Además, se da el hecho de que no hay personal sanitario en el centro durante esos días, lo que al parecer encendió ayer la llama del nerviosismo entre los internos al ver cómo un compañero suyo yacía en el suelo sin que hubiera asistencia sanitaria.
Otras fuentes consultadas por La Tribuna, como es el la Agrupación de los Cuerpos de la Administración de Instituciones Penitenciaria (Acaip), confirman lo sucedido en el patio de la prisión, pero matizan que los funcionarios de servicio trasladaron al recluso afectado a la enfermería del centro, «donde fue atendido por el facultativo y la enfermera de guardia».
Con todo, lo cierto es que la situación ha terminado por estallar de forma violenta en Ocaña I, con la quema de contenedores y papeleras y la rotura de cristales en el patio de la prisión. La densa columna de humo originada por el fuego de los plásticos se pudo observar en toda la localidad de La Mesa.
Los reclusos, tal y como confirman fuentes de la Agrupación de los Cuerpos de la Administración de Instituciones Penitenciaria (Acaip), no cesaron de proferir gritos quejándose de la falta de profesionales sanitarios.

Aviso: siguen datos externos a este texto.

/-- splitting a count by a block sign. -/
theorem split_sign (Q : (Fin N → Bool) → Prop) [DecidablePred Q] (s' m' : ℕ) :
    (univ.filter fun x => Q x).card =
      (univ.filter fun x => Q x ∧ bsgn s' m' x = 1).card + (univ.filter fun x => Q x ∧ bsgn s' m' x = -1).card := by
  rw [← Finset.card_union_of_disjoint (Finset.disjoint_filter.2 fun x _ h1 h2 => by
    rw [h1.2] at h2; exact absurd h2.2 (by decide))]
  congr 1
  ext x
  simp only [mem_union, mem_filter, mem_univ, true_and]
  constructor
  · intro h
    rcases bsgn_cases s' m' x with e | e
    · exact Or.inl ⟨h, e⟩
    · exact Or.inr ⟨h, e⟩
  · rintro (h | h) <;> exact h.1

/-- one (prefix, tail) class: the chain bound for the piece of `{odd ∧ E = 1 ∧ zvec = z}` in the class. -/
theorem piece_le {m t D' : ℕ} (hm : Odd m) (hm3 : 3 ≤ m) (h6 : 5 * m + t + 1 ≤ N)
    (hK : 140737488355328 * ((D' + D') * m.choose (m / 2)) ≤ 2 ^ m)
    {E : CubeFn (ZMod 3) N} (hE : E ∈ lowDeg (ZMod 3) N D') (z1 z2 z3 z4 : Bool)
    (ρ₀ ρ₆ : ZMod 3) (hρ₀ : ρ₀ = 1 ∨ ρ₀ = -1) (hρ₆ : ρ₆ = 1 ∨ ρ₆ = -1) :
    140737488355328 * (32 * (univ.filter fun x : Fin N → Bool =>
        ((OddZeros x ∧ E x = 1 ∧ zvec (m + t) (2 * m + t) (3 * m + t) (4 * m + t) x = (z1, z2, z3, z4)) ∧
          bsgn 0 (t + 1) x = ρ₀) ∧ bsgn (5 * m + t + 1) (N - (5 * m + t + 1)) x = ρ₆).card) ≤
      140737488355328 * (univ.filter fun x : Fin N → Bool =>
        (E x = 1 ∧ bsgn 0 (t + 1) x = ρ₀) ∧ bsgn (5 * m + t + 1) (N - (5 * m + t + 1)) x = ρ₆).card +
        31 * 2 ^ N := by
  have hτ0 : ρ₀ * sg z1 = 1 ∨ ρ₀ * sg z1 = -1 := by
    rcases hρ₀ with rfl | rfl <;> rcases sg_cases z1 with h | h <;> rw [h] <;> decide
  have hτ : ∀ b b' : Bool, sg b * sg b' = 1 ∨ sg b * sg b' = -1 := by
    intro b b'; cases b <;> cases b' <;> decide
  have hτ4 : -(sg z4 * ρ₆) = 1 ∨ -(sg z4 * ρ₆) = -1 := by
    rcases hρ₆ with rfl | rfl <;> rcases sg_cases z4 with h | h <;> rw [h] <;> decide
  have hc := chain5 (N := N) (s0 := t + 1) (s1 := m + t + 1) (s2 := 2 * m + t + 1) (s3 := 3 * m + t + 1)
    (s4 := 4 * m + t + 1) (m := m) (by omega) (by omega) (by omega) (by omega) (by omega) hm hm3 hK hE
    (fun x => bsgn 0 (t + 1) x = ρ₀ ∧ bsgn (5 * m + t + 1) (N - (5 * m + t + 1)) x = ρ₆)
    (fun ρ w w' h => by
      rw [bsgn_joinAt_of_disjoint (s := t + 1) (m := m) (s' := 0) (m' := t + 1) (Or.inl (by omega)),
        bsgn_joinAt_of_disjoint (s := t + 1) (m := m) (s' := 5 * m + t + 1) (m' := N - (5 * m + t + 1))
          (Or.inr (by omega))] at h ⊢
      exact h)
    (fun ρ w w' h => by
      rw [bsgn_joinAt_of_disjoint (s := m + t + 1) (m := m) (s' := 0) (m' := t + 1) (Or.inl (by omega)),
        bsgn_joinAt_of_disjoint (s := m + t + 1) (m := m) (s' := 5 * m + t + 1) (m' := N - (5 * m + t + 1))
          (Or.inr (by omega))] at h ⊢
      exact h)
    (fun ρ w w' h => by
      rw [bsgn_joinAt_of_disjoint (s := 2 * m + t + 1) (m := m) (s' := 0) (m' := t + 1) (Or.inl (by omega)),
        bsgn_joinAt_of_disjoint (s := 2 * m + t + 1) (m := m) (s' := 5 * m + t + 1) (m' := N - (5 * m + t + 1))
          (Or.inr (by omega))] at h ⊢
      exact h)
    (fun ρ w w' h => by
      rw [bsgn_joinAt_of_disjoint (s := 3 * m + t + 1) (m := m) (s' := 0) (m' := t + 1) (Or.inl (by omega)),
        bsgn_joinAt_of_disjoint (s := 3 * m + t + 1) (m := m) (s' := 5 * m + t + 1) (m' := N - (5 * m + t + 1))
          (Or.inr (by omega))] at h ⊢
      exact h)
    (fun ρ w w' h => by
      rw [bsgn_joinAt_of_disjoint (s := 4 * m + t + 1) (m := m) (s' := 0) (m' := t + 1) (Or.inl (by omega)),
        bsgn_joinAt_of_disjoint (s := 4 * m + t + 1) (m := m) (s' := 5 * m + t + 1) (m' := N - (5 * m + t + 1))
          (Or.inr (by omega))] at h ⊢
      exact h)
    (ρ₀ * sg z1) (sg z1 * sg z2) (sg z2 * sg z3) (sg z3 * sg z4) (-(sg z4 * ρ₆)) hτ0 (hτ z1 z2) (hτ z2 z3)
    (hτ z3 z4) hτ4
  have e1 : (univ.filter fun x : Fin N → Bool =>
        ((OddZeros x ∧ E x = 1 ∧ zvec (m + t) (2 * m + t) (3 * m + t) (4 * m + t) x = (z1, z2, z3, z4)) ∧
          bsgn 0 (t + 1) x = ρ₀) ∧ bsgn (5 * m + t + 1) (N - (5 * m + t + 1)) x = ρ₆) =
      univ.filter fun x : Fin N → Bool => E x = 1 ∧ (((((bsgn 0 (t + 1) x = ρ₀ ∧
        bsgn (5 * m + t + 1) (N - (5 * m + t + 1)) x = ρ₆) ∧ bsgn (t + 1) m x = ρ₀ * sg z1) ∧
        bsgn (m + t + 1) m x = sg z1 * sg z2) ∧ bsgn (2 * m + t + 1) m x = sg z2 * sg z3) ∧
        bsgn (3 * m + t + 1) m x = sg z3 * sg z4) ∧ bsgn (4 * m + t + 1) m x = -(sg z4 * ρ₆) := by
    refine filter_congr fun x _ => ?_
    constructor
    · rintro ⟨⟨⟨hodd, hE1, hz⟩, hc0⟩, hc6⟩
      obtain ⟨⟨⟨⟨b0, b1⟩, b2⟩, b3⟩, b4⟩ := (odd_zvec_iff h6 x hρ₀ hρ₆ hc0 hc6 z1 z2 z3 z4).1 ⟨hodd, hz⟩
      exact ⟨hE1, ⟨⟨⟨⟨⟨hc0, hc6⟩, b0⟩, b1⟩, b2⟩, b3⟩, b4⟩
    · rintro ⟨hE1, ⟨⟨⟨⟨⟨hc0, hc6⟩, b0⟩, b1⟩, b2⟩, b3⟩, b4⟩
      obtain ⟨hodd, hz⟩ := (odd_zvec_iff h6 x hρ₀ hρ₆ hc0 hc6 z1 z2 z3 z4).2 ⟨⟨⟨⟨b0, b1⟩, b2⟩, b3⟩, b4⟩
      exact ⟨⟨⟨hodd, hE1, hz⟩, hc0⟩, hc6⟩
  have e2 : (univ.filter fun x : Fin N → Bool =>
        (E x = 1 ∧ bsgn 0 (t + 1) x = ρ₀) ∧ bsgn (5 * m + t + 1) (N - (5 * m + t + 1)) x = ρ₆) =
      univ.filter fun x : Fin N → Bool =>
        E x = 1 ∧ (bsgn 0 (t + 1) x = ρ₀ ∧ bsgn (5 * m + t + 1) (N - (5 * m + t + 1)) x = ρ₆) :=
    filter_congr fun x _ => and_assoc
  rw [e1, e2]
  exact hc

/-- **`Equi5` at admissible sites** (`m` odd, `t < m`, `5m + t + 1 ≤ N`, degree budget `2^47·2D'·C(m,m/2) ≤ 2^m`):
each value of the four site parities takes at most `1/32` of `{E = 1}` among odd inputs, up to `2^(N-45)`. -/
theorem equi5_of {m t D' : ℕ} (hm : Odd m) (hm3 : 3 ≤ m) (h6 : 5 * m + t + 1 ≤ N) (hN : 47 ≤ N)
    (hK : 140737488355328 * ((D' + D') * m.choose (m / 2)) ≤ 2 ^ m) :
    Equi5 N D' (m + t) (2 * m + t) (3 * m + t) (4 * m + t) (2 ^ (N - 45)) := by
  intro E hE z
  obtain ⟨z1, z2, z3, z4⟩ := z
  -- the four pieces / classes
  have p11 := piece_le hm hm3 h6 hK hE z1 z2 z3 z4 1 1 (Or.inl rfl) (Or.inl rfl)
  have p1m := piece_le hm hm3 h6 hK hE z1 z2 z3 z4 1 (-1) (Or.inl rfl) (Or.inr rfl)
  have pm1 := piece_le hm hm3 h6 hK hE z1 z2 z3 z4 (-1) 1 (Or.inr rfl) (Or.inl rfl)
  have pmm := piece_le hm hm3 h6 hK hE z1 z2 z3 z4 (-1) (-1) (Or.inr rfl) (Or.inr rfl)
  -- class sums
  have hS := split_sign (N := N)
    (fun x => OddZeros x ∧ E x = 1 ∧ zvec (m + t) (2 * m + t) (3 * m + t) (4 * m + t) x = (z1, z2, z3, z4))
    0 (t + 1)
  have hS1 := split_sign (N := N)
    (fun x => (OddZeros x ∧ E x = 1 ∧ zvec (m + t) (2 * m + t) (3 * m + t) (4 * m + t) x = (z1, z2, z3, z4)) ∧
      bsgn 0 (t + 1) x = 1) (5 * m + t + 1) (N - (5 * m + t + 1))
  have hSm := split_sign (N := N)
    (fun x => (OddZeros x ∧ E x = 1 ∧ zvec (m + t) (2 * m + t) (3 * m + t) (4 * m + t) x = (z1, z2, z3, z4)) ∧
      bsgn 0 (t + 1) x = -1) (5 * m + t + 1) (N - (5 * m + t + 1))
  have hY := split_sign (N := N) (fun x => E x = 1) 0 (t + 1)
  have hY1 := split_sign (N := N) (fun x => E x = 1 ∧ bsgn 0 (t + 1) x = 1) (5 * m + t + 1) (N - (5 * m + t + 1))
  have hYm := split_sign (N := N) (fun x => E x = 1 ∧ bsgn 0 (t + 1) x = -1) (5 * m + t + 1) (N - (5 * m + t + 1))
  -- the error budget: `124·2^N ≤ K·32·2^(N-45)`
  have hpow : 2 ^ N = 35184372088832 * 2 ^ (N - 45) := by
    rw [show (35184372088832 : ℕ) = 2 ^ 45 by norm_num, ← pow_add]; congr 1; omega
  have herr : 124 * 2 ^ N ≤ 140737488355328 * (32 * 2 ^ (N - 45)) := by rw [hpow]; omega
  have main : ∀ (S S1 Sm P11 P1m Pm1 Pmm Y Y1 Ym Y11 Y1m Ym1 Ymm X e : ℕ),
      S = S1 + Sm → S1 = P11 + P1m → Sm = Pm1 + Pmm → Y = Y1 + Ym → Y1 = Y11 + Y1m → Ym = Ym1 + Ymm →
      140737488355328 * (32 * P11) ≤ 140737488355328 * Y11 + 31 * X →
      140737488355328 * (32 * P1m) ≤ 140737488355328 * Y1m + 31 * X →
      140737488355328 * (32 * Pm1) ≤ 140737488355328 * Ym1 + 31 * X →
      140737488355328 * (32 * Pmm) ≤ 140737488355328 * Ymm + 31 * X →
      124 * X ≤ 140737488355328 * (32 * e) →
      140737488355328 * (32 * S) ≤ 140737488355328 * (Y + 32 * e) := by
    intros; omega
  exact Nat.le_of_mul_le_mul_left
    (main _ _ _ _ _ _ _ _ _ _ _ _ _ _ _ _ hS hS1 hSm hY hY1 hYm p11 p1m pm1 pmm herr) (by norm_num)


end Equi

La rápida actuación de los trabajadores penitenciarios, «que no han dudado un segundo en poner en peligro su integridad física, y han atendido con celeridad al interno y han apagado los incendios provocados», fue determinante para poner fin al conato de motín, evitando, como señalan desde Acaip «incidentes mucho más graves, y daños personales».
Por su parte, desde la asociación de trabajadores de Instituciones Penitenciarias ‘Tu abandono me puede matar’ añaden que la situación de amotinamiento se prolongó durante unas dos horas, aproximadamente, y que aunque los funcionarios de prisiones fueron clave para calmar los ánimos y hacer entrar en razón a los presos, hasta que no se personó la Inspección desde Madrid, y tomó buena nota de todo los sucedido, no se restableció la normalidad.
Desde Acaip esperan que la administración penitenciaria de una respuesta adecuada y rápida ante este incidente para que este tipo de hechos no se vuelvan a repetir.
Aseguran también que la actual situación sanitaria por el coronavirus hace que en las prisiones «se estén viviendo momentos de tensión e incertidumbre». A ello, afirman, hay que unir el cierre de los centros penitenciarios, con aplazamiento de permisos de salida, supresión de las visitas y las comunicaciones de los internos con sus familias, «que han cerrado también las vías de entrada de droga en las mismas, y lleva aparejado un incremento en el nerviosismo de los internos producido por el síndrome de abstinencia».
Por su parte, la Central Sindical Independiente y de Funcionarios (CSIF), sindicato mayoritario en el Ministerio del Interior, advierte de que este suceso es un ejemplo de la tensión que se está viviendo hoy en las prisiones españolas por la falta de equipos de protección y en general medios adecuados frente a la crisis del coronavirus.
En este sentido, la Central Sindical reclama que se realicen con urgencia los test al personal actualmente en cuarentena, que cifran en torno a un millar de trabajadores, para que en el caso de dar negativo puedan reincorporarse cuanto antes a las de por sí mermadas plantillas de Instituciones Penitenciarias.
Por último, dede CSIF exigen al Gobierno central «que cumpla con su palabra y contrate a los 40 sanitarios prometidos en el transcurso de esta crisis para atender las necesidades que pudieran sobrevenir». Algo que de momento no se ha hecho.